The Design And Simulation On The Power System Of The Hybrid Electric Vehicle

The energy problem is currently an important aspect of restricting the modern industrial development, and automobile industrial is one of the main sources of the energy consumption, so it is strategically meaning for the studying of automobile energy-saving and reducing automobile energy consumption. At present, all countries carried on a great deal of research and development to the automobile energy saving technique, among which hybrid electric vehicle (HEV) is one of the most industrialization and market types currently. Hybrid Electric Vehicle (HEV) combines the advantages of conventional Engine-driven vehicles and pure Electric Vehicle (EV). So the research of the HEV key technique, such as energy-saving mechanism and the parameter design and optimization etc, is a matter of realistic meaning.Performances of HEV, in terms of driving, fuel consumption, and exhaust emission, strongly depend on the coordination of the drivetrain and their control strategy.
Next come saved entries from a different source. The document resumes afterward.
/-- **P42.i/L07 — "`𝒞^hol_T = 𝒞̲^hol_T`" for model pairs**: a morphism of Aut-holomorphic `T`-pairs
`φ : (𝕏 ↶ M_k) → (𝕏* ↶ M_{k*})` whose `𝒜`-part is an induced isomorphism of TOPOLOGICAL fields `ψA`
(junction P42.J27: in print `φ_𝒜` is induced by the finite étale `φ_𝕏` through the functorial algorithms
of Cor 2.7, an isomorphism since both fields are CAFs) is a `T`-isomorphism, i.e. `φ_M` is BIJECTIVE:
injective by Kummer compatibility, surjective because `κ_{k*}⁻¹ ∘ ψA ∘ κ_k` maps `M_k` onto `M_{k*}`
(P42.i/L03).  (`AutHolPair.Hom.IsTIso` also asks `φ_M` to be open; not addressed here.)
[cite: MochizukiAbsTopIII2015, Proposition 4.2 (i) p.105] -/
theorem homM_bijective_of_fieldIso (φ : (P.toPair hP₁ hP₂).Hom (Q.toPair hQ₁ hQ₂))
    (ψA : P.A.F ≃+* Q.A.F) (hφ : ∀ a, φ.homA a = ψA a) (hψ : Continuous ψA)
    (hψ' : Continuous ψA.symm) : Function.Bijective φ.homM := by
  have hinjQ := Q.toPair_κM_injective hQ₁ hQ₂
  constructor
  · intro x y hxy
    have h := congrArg (Q.toPair hQ₁ hQ₂).κM hxy
    rw [φ.kummer_compat, φ.kummer_compat, hφ, hφ] at h
    exact P.toPair_κM_injective hP₁ hP₂ (ψA.injective h)
  · intro y
    have hσ := image_arithData_eq P Q (fieldIsoOfA P Q ψA) (continuous_fieldIsoOfA P Q ψA hψ)
      (continuous_fieldIsoOfA_symm P Q ψA hψ')
    have hy : (y.1 : Q.k) ∈ fieldIsoOfA P Q ψA '' P.arithData := by rw [hσ]; exact y.2
    obtain ⟨x, hx, hxy⟩ := hy
    refine ⟨⟨x, hx⟩, hinjQ ?_⟩
    rw [φ.kummer_compat, hφ]
    change ψA (P.κ.κ x) = Q.κ.κ y.1
    rw [← hxy, fieldIsoOfA_apply, RingEquiv.apply_symm_apply]

end ModelAutHolPair

/-- **P42.i/L04 — statement** (sub-node of [AbsTopIII] Prop 4.2 (i), surjectivity of
`Isom_{𝒞^hol_T} → Isom_EA` for MODEL pairs): every structure-isomorphism `u : 𝕏_ell ⥲ 𝕏*_ell`, together with
the isomorphism of topological fields `ψA : 𝒜_𝕏 ⥲ 𝒜_𝕏*` it induces via the functorial algorithms of
Cor 2.7 (junction P42.J27, a binder here), is the image of an isomorphism of pairs
`(𝕏 ↶ M_k) ⥲ (𝕏* ↶ M_{k*})` with exactly these structure- and `𝒜`-parts.
[cite: MochizukiAbsTopIII2015, Proposition 4.2 (i) p.105] -/
def ModelStructureIsoLifts (T : ArchPairType) : Prop :=
  ∀ (P Q : ModelAutHolPair.{u} T)
    (hP₁ : ∀ x y : P.k, x ∈ P.arithData → y ∈ P.arithData → x * y ∈ P.arithData)
    (hP₂ : (1 : P.k) ∈ P.arithData)
    (hQ₁ : ∀ x y : Q.k, x ∈ Q.arithData → y ∈ Q.arithData → x * y ∈ Q.arithData)
    (hQ₂ : (1 : Q.k) ∈ Q.arithData)
    (u : P.U ≃ₜ Q.U), IsMorphism P.X.str Q.X.str u ∧ IsMorphism Q.X.str P.X.str u.symm →
    ∀ ψA : P.A.F ≃+* Q.A.F, Continuous ψA → Continuous ψA.symm →
      ∃ e : (P.toPair hP₁ hP₂).Iso (Q.toPair hQ₁ hQ₂), e.isoU = u ∧ e.isoA = ψA

/-- P42.i/L04 holds (`ModelAutHolPair.liftIso`). [cite: MochizukiAbsTopIII2015, Proposition 4.2 (i) p.105] -/
theorem modelStructureIsoLifts (T : ArchPairType) : ModelStructureIsoLifts.{u} T :=
  fun P Q hP₁ hP₂ hQ₁ hQ₂ u hu ψA hψ hψ' =>
    ⟨ModelAutHolPair.liftIso P Q hP₁ hP₂ hQ₁ hQ₂ u hu ψA hψ hψ', rfl, rfl⟩
/-- the five-column mixture with the `C` atom-`c` column. [this work] -/
def lpMixC (c : ℕ) (q s : ℝ) : ℕ → ℝ := fun h =>
  (1 - q) * gate (lpColA c s) q h + lpWE q s (lpXcC c q s) * lpColE c (lpGE c q s) h +
    lpWB c q s (lpXcC c q s) * lpColB c (2 * q - 1) (q * s / (2 * q - 1)) h +
    lpWZ c q s (lpXcC c q s) * lpColZ c (lpA1 c q s) (q * s / lpA1 c q s) h +
    lpWX q s (lpXcC c q s) * lpColC c (lpPC c q s) h

/-- value form of the `C` mixture (coefficients collected per atom). [this work] -/
theorem lpMixC_apply (c : ℕ) (q s : ℝ) (h : ℕ) :
    lpMixC c q s h =
      (1 - q) * (1 - q) * pointLaw 0 h +
      (lpWB c q s (lpXcC c q s) * (1 - (2 * q - 1)) + lpWZ c q s (lpXcC c q s) * (1 - lpA1 c q s)) * pointLaw 1 h +
      ((1 - q) * q * (1 - s) ^ 2 + lpWE q s (lpXcC c q s) * (1 - lpGE c q s) +
          lpWB c q s (lpXcC c q s) * ((2 * q - 1) * (1 - q * s / (2 * q - 1)))) * pointLaw 2 h +
      (lpWX q s (lpXcC c q s) * (1 - lpPC c q s)) * pointLaw (c + 1) h +
      ((1 - q) * q * (2 * s * (1 - s)) + lpWE q s (lpXcC c q s) * lpGE c q s +
          lpWZ c q s (lpXcC c q s) * (lpA1 c q s * (1 - q * s / lpA1 c q s)) +
          lpWX q s (lpXcC c q s) * lpPC c q s) * pointLaw (c + 2) h +
      ((1 - q) * q * s ^ 2 + lpWB c q s (lpXcC c q s) * ((2 * q - 1) * (q * s / (2 * q - 1))) +
          lpWZ c q s (lpXcC c q s) * (lpA1 c q s * (q * s / lpA1 c q s))) * pointLaw (2 * c + 2) h := by
  simp only [lpMixC, gate, lpColA_apply, lpColE_apply, lpColB_apply, lpColZ_apply, lpColC_apply]
  rw [gate_ite_eq_pointLaw]
  ring

/-- coefficient check at atom `1` (variant `C`). [this work] -/
theorem lpMixC_coeff1 (c : ℕ) (q s : ℝ) (hc0 : (c : ℝ) ≠ 0) (hD1 : 2 * q - 1 - q * s ≠ 0) (hX : c + 2 - 2 * q * (1 + c * s) ≠ 0) :
    lpWB c q s (lpXcC c q s) * (1 - (2 * q - 1)) + lpWZ c q s (lpXcC c q s) * (1 - lpA1 c q s) = 2 * q * (1 - q) * (1 - s) := by
  have hc1 : (c : ℝ) + 1 ≠ 0 := by positivity
  simp only [lpWZ, lpWB, lpWE, lpWX, lpXcC, lpGE, lpA1]
  generalize eD1 : 2 * q - 1 - q * s = D1 at hD1 ⊢
  generalize eX : (c : ℝ) + 2 - 2 * q * (1 + c * s) = X at hX ⊢
  field_simp
  subst eD1 eX
  ring

/-- coefficient check at atom `2` (variant `C`). [this work] -/
theorem lpMixC_coeff2 (c : ℕ) (q s : ℝ) (hc0 : (c : ℝ) ≠ 0) (hb : 2 * q - 1 ≠ 0) (hD1 : 2 * q - 1 - q * s ≠ 0)
    (hX : c + 2 - 2 * q * (1 + c * s) ≠ 0) :
    (1 - q) * q * (1 - s) ^ 2 + lpWE q s (lpXcC c q s) * (1 - lpGE c q s) +
        lpWB c q s (lpXcC c q s) * ((2 * q - 1) * (1 - q * s / (2 * q - 1))) = q ^ 2 * (1 - s) ^ 2 := by
  simp only [lpWB, lpWE, lpWX, lpXcC, lpGE]
  generalize eD1 : 2 * q - 1 - q * s = D1 at hD1 ⊢
  generalize eX : (c : ℝ) + 2 - 2 * q * (1 + c * s) = X at hX ⊢
  generalize eB : 2 * q - 1 = B at hb eD1 ⊢
  field_simp
  subst eB eD1 eX
  ring

/-- coefficient check at atom `c + 1` (variant `C`). [this work] -/
theorem lpMixC_coeffc1 (c : ℕ) (q s : ℝ) (hX : c + 2 - 2 * q * (1 + c * s) ≠ 0) :
    lpWX q s (lpXcC c q s) * (1 - lpPC c q s) = 2 * q * (1 - q) * s := by
  simp only [lpWX, lpXcC, lpPC]
  rw [show (1 : ℝ) - (2 * q * (1 + c * s) - c - 1) = c + 2 - 2 * q * (1 + c * s) by ring, div_mul_cancel₀ _ hX]

/-- coefficient check at atom `c + 2` (variant `C`). [this work] -/
theorem lpMixC_coeffc2 (c : ℕ) (q s : ℝ) (hc0 : (c : ℝ) ≠ 0) (hD1 : 2 * q - 1 - q * s ≠ 0) (hD3 : 2 * q - 1 + c * (q * s) ≠ 0)
    (hX : c + 2 - 2 * q * (1 + c * s) ≠ 0) :
    (1 - q) * q * (2 * s * (1 - s)) + lpWE q s (lpXcC c q s) * lpGE c q s +
        lpWZ c q s (lpXcC c q s) * (lpA1 c q s * (1 - q * s / lpA1 c q s)) +
        lpWX q s (lpXcC c q s) * lpPC c q s = 2 * q ^ 2 * s * (1 - s) := by
  have hc1 : (c : ℝ) + 1 ≠ 0 := by positivity
  simp only [lpWZ, lpWB, lpWE, lpWX, lpXcC, lpGE, lpA1, lpPC]
  generalize eD1 : 2 * q - 1 - q * s = D1 at hD1 ⊢
  generalize eD3 : 2 * q - 1 + (c : ℝ) * (q * s) = D3 at hD3 ⊢
  generalize eX : (c : ℝ) + 2 - 2 * q * (1 + c * s) = X at hX ⊢
  field_simp
  subst eD1 eD3 eX
  ring

/-- coefficient check at atom `2c + 2` (variant `C`). [this work] -/
theorem lpMixC_coefftop (c : ℕ) (q s : ℝ) (hb : 2 * q - 1 ≠ 0) (hD3 : 2 * q - 1 + c * (q * s) ≠ 0) :
    (1 - q) * q * s ^ 2 + lpWB c q s (lpXcC c q s) * ((2 * q - 1) * (q * s / (2 * q - 1))) +
        lpWZ c q s (lpXcC c q s) * (lpA1 c q s * (q * s / lpA1 c q s)) = q ^ 2 * s ^ 2 := by
  have hc1 : (c : ℝ) + 1 ≠ 0 := by positivity
  have hA : lpA1 c q s ≠ 0 := by simp only [lpA1]; exact div_ne_zero hD3 hc1
  have e1 : (2 * q - 1) * (q * s / (2 * q - 1)) = q * s := by field_simp
  have e2 : lpA1 c q s * (q * s / lpA1 c q s) = q * s := by field_simp
  rw [e1, e2, lpWZ]
  ring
In this paper, the classification and associated characteristics of HEV are firstly analyzed and discussed. And then, the configuration and operation modes of electric assist parallel HEV are introduced.A design method of drivertrain for electric assist parallel HEV are presented, in which, both the weight and rate power of the drivetrain components are comprehensively considered.In this thesis, an idea was put forward that the HEV parameter design mainly is to design the degree of hybridization (DOH). And the design method of DOH was discussed in detail: Based on the drive cycle and HEV dynamics restriction, the total power of the motive sources was first determined as the precondition of DOH design.By analyzing components of the drivetrain, a modeling method based on ADVISOR is proposed. The transmission and control system models are then established on the Matlab/Simulink platform and the overall system is simulated and analyzed in Advisor.The study of this paper would be helpful to reduce the period of design for HEVs and supply the reference for drivetrain design, control strategy and vehicle's performance evaluation.